• EXERCISE DIRECTIONS
Every line in the entries where "decide" is found should be copied.

Records excerpted from a collection
import Summits.BirchSwinnertonDyer.BirchSwinnertonDyer.Theorems.Rank2ObservatoryCubicFieldR1222668
import HarnessLib

/-!
# BirchSwinnertonDyer — rank ≥ 2 observatory: class number one of the cubic field of `-8 + 69 * X - 24 * X ^ 2 + X ^ 3` (`Δ = 1222668`) — certificates at the primes 311

HONEST FRAMING: per-curve certified theorems and census instruments; no claim on BSD in rank ≥ 2.

Companion of the per-FIELD file `Rank2ObservatoryCubicFieldR1222668` of the KERNEL-2DESC instrument (design
`b2b-bsdr2-cert-3/KERNEL-2DESC.md` §9e–§9g): the degree-one prime-element certificates at the primes 311 (part c).
Split off for file size; generated by the same generator from the same checked data.
Sorry-free; axioms `propext`, `Classical.choice`, `Quot.sound`.
[cite: Marcus2018, Ch. 3 Thm. 27, Ch. 5 Cor. 2 of Thm. 37]
-/

-- single-conjunct summit: `Summit.BirchSwinnertonDyer.BirchSwinnertonDyer.…` repeats the name by design
set_option linter.dupNamespace false

noncomputable section

open scoped Classical NumberField

open Literature.NumberTheory.NumberFields Polynomial Module NumberField

namespace Summit.BirchSwinnertonDyer.BirchSwinnertonDyer.Rank2Observatory.TwoDescCubic

namespace FieldR1222668

/-! ## Class number one -/

/-- Certificate at `311`: every ring map `ψ : 𝓞 K → ℤ/311` kills a prime element
(`α ↦ 180`: `539 - 3418 * α + 164 * α ^ 2` (norm `311`); `α ↦ 229`: `7669 - 2770 * α + 116 * α ^ 2` (norm `-311`); `α ↦ 237`: `2081 - 17848 * α + 5380 * α ^ 2` (norm `-311`)). [cite: Marcus2018, Ch. 3, Thm. 27] -/
theorem cert311 (ψ : 𝓞 (CubicField (-24) 69 (-8)) →+* ZMod 311) : ∃ e : 𝓞 (CubicField (-24) 69 (-8)), ψ e = 0 ∧ Prime e := by
  refine cert_of_cases aeval_α ψ (fun t ht hF => ?_)
  have hroots : ∀ t : ZMod 311,
      t ^ 3 + (((-24) : ℤ) : ZMod 311) * t ^ 2 + ((69 : ℤ) : ZMod 311) * t + (((-8) : ℤ) : ZMod 311) = 0 → t = 180 ∨ t = 229 ∨ t = 237 := by
    decide +kernel
  rcases hroots t hF with rfl | rfl | rfl
  · exact ⟨lin aeval_α 539 (-3418) 164, by simp only [lin, map_add, map_mul, map_pow, map_intCast, ht]; decide,
      lin_prime_of_prime irreducible aeval_α finrank_eq 539 (-3418) 164 (n := 311)
        (by norm_num [MonicCubic.normForm]) (by norm_num)⟩
  · exact ⟨lin aeval_α 7669 (-2770) 116, by simp only [lin, map_add, map_mul, map_pow, map_intCast, ht]; decide,
      lin_prime_of_prime irreducible aeval_α finrank_eq 7669 (-2770) 116 (n := (-311))
        (by norm_num [MonicCubic.normForm]) (by norm_num)⟩
  · exact ⟨lin aeval_α 2081 (-17848) 5380, by simp only [lin, map_add, map_mul, map_pow, map_intCast, ht]; decide,
      lin_prime_of_prime irreducible aeval_α finrank_eq 2081 (-17848) 5380 (n := (-311))
        (by norm_num [MonicCubic.normForm]) (by norm_num)⟩

end FieldR1222668

end Summit.BirchSwinnertonDyer.BirchSwinnertonDyer.Rank2Observatory.TwoDescCubic

end
/-!
# h413 ∕ Track B «K2-LIT», «MS-2(χ,τ)» — `K2E1ChiMaassSelbergFamilyFinDimCMTwo`: the (χ,τ) CLOSER₂ with the regularity binders discharged — finite-dimensional `V`,
# pointwise-holomorphic Hecke matrices (★ p859566's currency), vectorwise-holomorphic linear unknown `Ψ`

Cell `pub/hodgecm-mathlib`, crux H413 = `stmt-HodgeConjecture-24833`, route `HCCMUnconditional`; TABLE 13th issue §F row 15 (§-twin, own block per K2-lead R34).  THEOREMS ONLY;
lane `--kind proof --supports stmt-HodgeConjecture-24833 --as helper` (count-neutral; closes no socket).
WHAT.  ★ `exists_truncatedFamily_chi_cm_two` takes the openness of `{z | IsUnit (𝔥_j z)}` (`h𝔥o`) and the holomorphy of `z ↦ Ψ(z)(𝔥_j(z)⁻¹ φ)` on `U ∩ {IsUnit (𝔥_j z)}` (`hΨ`) as
binders.  Here both are DISCHARGED from: `V` finite-dimensional (★ p859551 `finiteDimensional_chiSectionSpace_cm`), the Hecke matrices pointwise entire in EXACTLY the currency
★ p859566 `exists_heckeEnd_cm` delivers (`∀ ψ x, Differentiable ℂ fun z => (𝔥_j z ψ) x`), and the linear unknown holomorphic vectorwise on `U` (`∀ ψ, DifferentiableOn ℂ (fun z =>
Ψ z ψ) U` — implied by holomorphy of `Ψ` in any of the normed currencies of ruling (119), e.g. `Hom(V, 𝔛) ≃ 𝔛^{Fin d}`), by ★ `isOpen_setOf_isUnit_of_eval` and ★
`differentiableOn_apply_inverse_apply_of_eval` (inverse of a weakly holomorphic matrix family; evaluations span the dual of a finite-dimensional function space).
* **`exists_truncatedFamily_chi_cm_two_of_pointwise`** — the head on `U ∖ P`;  **`exists_truncatedFamily_chi_cm_two_of_pointwise_upper`** — its print on
  `D₁ = ({½ < Re, 0 < Im} ∩ D_n ∩ U) ∖ P` (the `(F, hFd)` of ★ row 14 FILE 2 `poleControl_continued_chi_cm_two_of_truncatedFamily_on`).
HONEST LABEL.  Count-neutral helper; proves no printed statement; letter-free except the X1_χ∕X2_χ binders it is fed ((E5), the cover, the per-ball clauses); HC_CM is proved only modulo
the 7 printed citations (2 remaining named inputs: hLiu418 = `stmt-HodgeConjecture-24832`, h413 = `stmt-HodgeConjecture-24833`) until rung 0 closes.

## References
* [BernsteinLapid2019] J. Bernstein, E. Lapid, *On the meromorphic continuation of Eisenstein series*, J. AMS 37 (2024) (arXiv:1911.02342), Thm 2.3, §4 Claim 1 (p. 9), Claims 4–5 (p. 10).
* [MoeglinWaldspurger1995] C. Mœglin, J.-L. Waldspurger, *Spectral decomposition and Eisenstein series* (1995), I.2.13, I.2.17, II.1.7, IV.2.3, IV.3.12 (a).
-/

set_option autoImplicit false
-- the mandated namespace repeats `HodgeConjecture.HodgeConjecture`, as in every `Theorems/*.lean` of this sub-problem
set_option linter.dupNamespace false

• SOLUTION FOR THIS PROBLEM
    decide +kernel
  · exact ⟨lin aeval_α 539 (-3418) 164, by simp only [lin, map_add, map_mul, map_pow, map_intCast, ht]; decide,
  · exact ⟨lin aeval_α 7669 (-2770) 116, by simp only [lin, map_add, map_mul, map_pow, map_intCast, ht]; decide,
  · exact ⟨lin aeval_α 2081 (-17848) 5380, by simp only [lin, map_add, map_mul, map_pow, map_intCast, ht]; decide,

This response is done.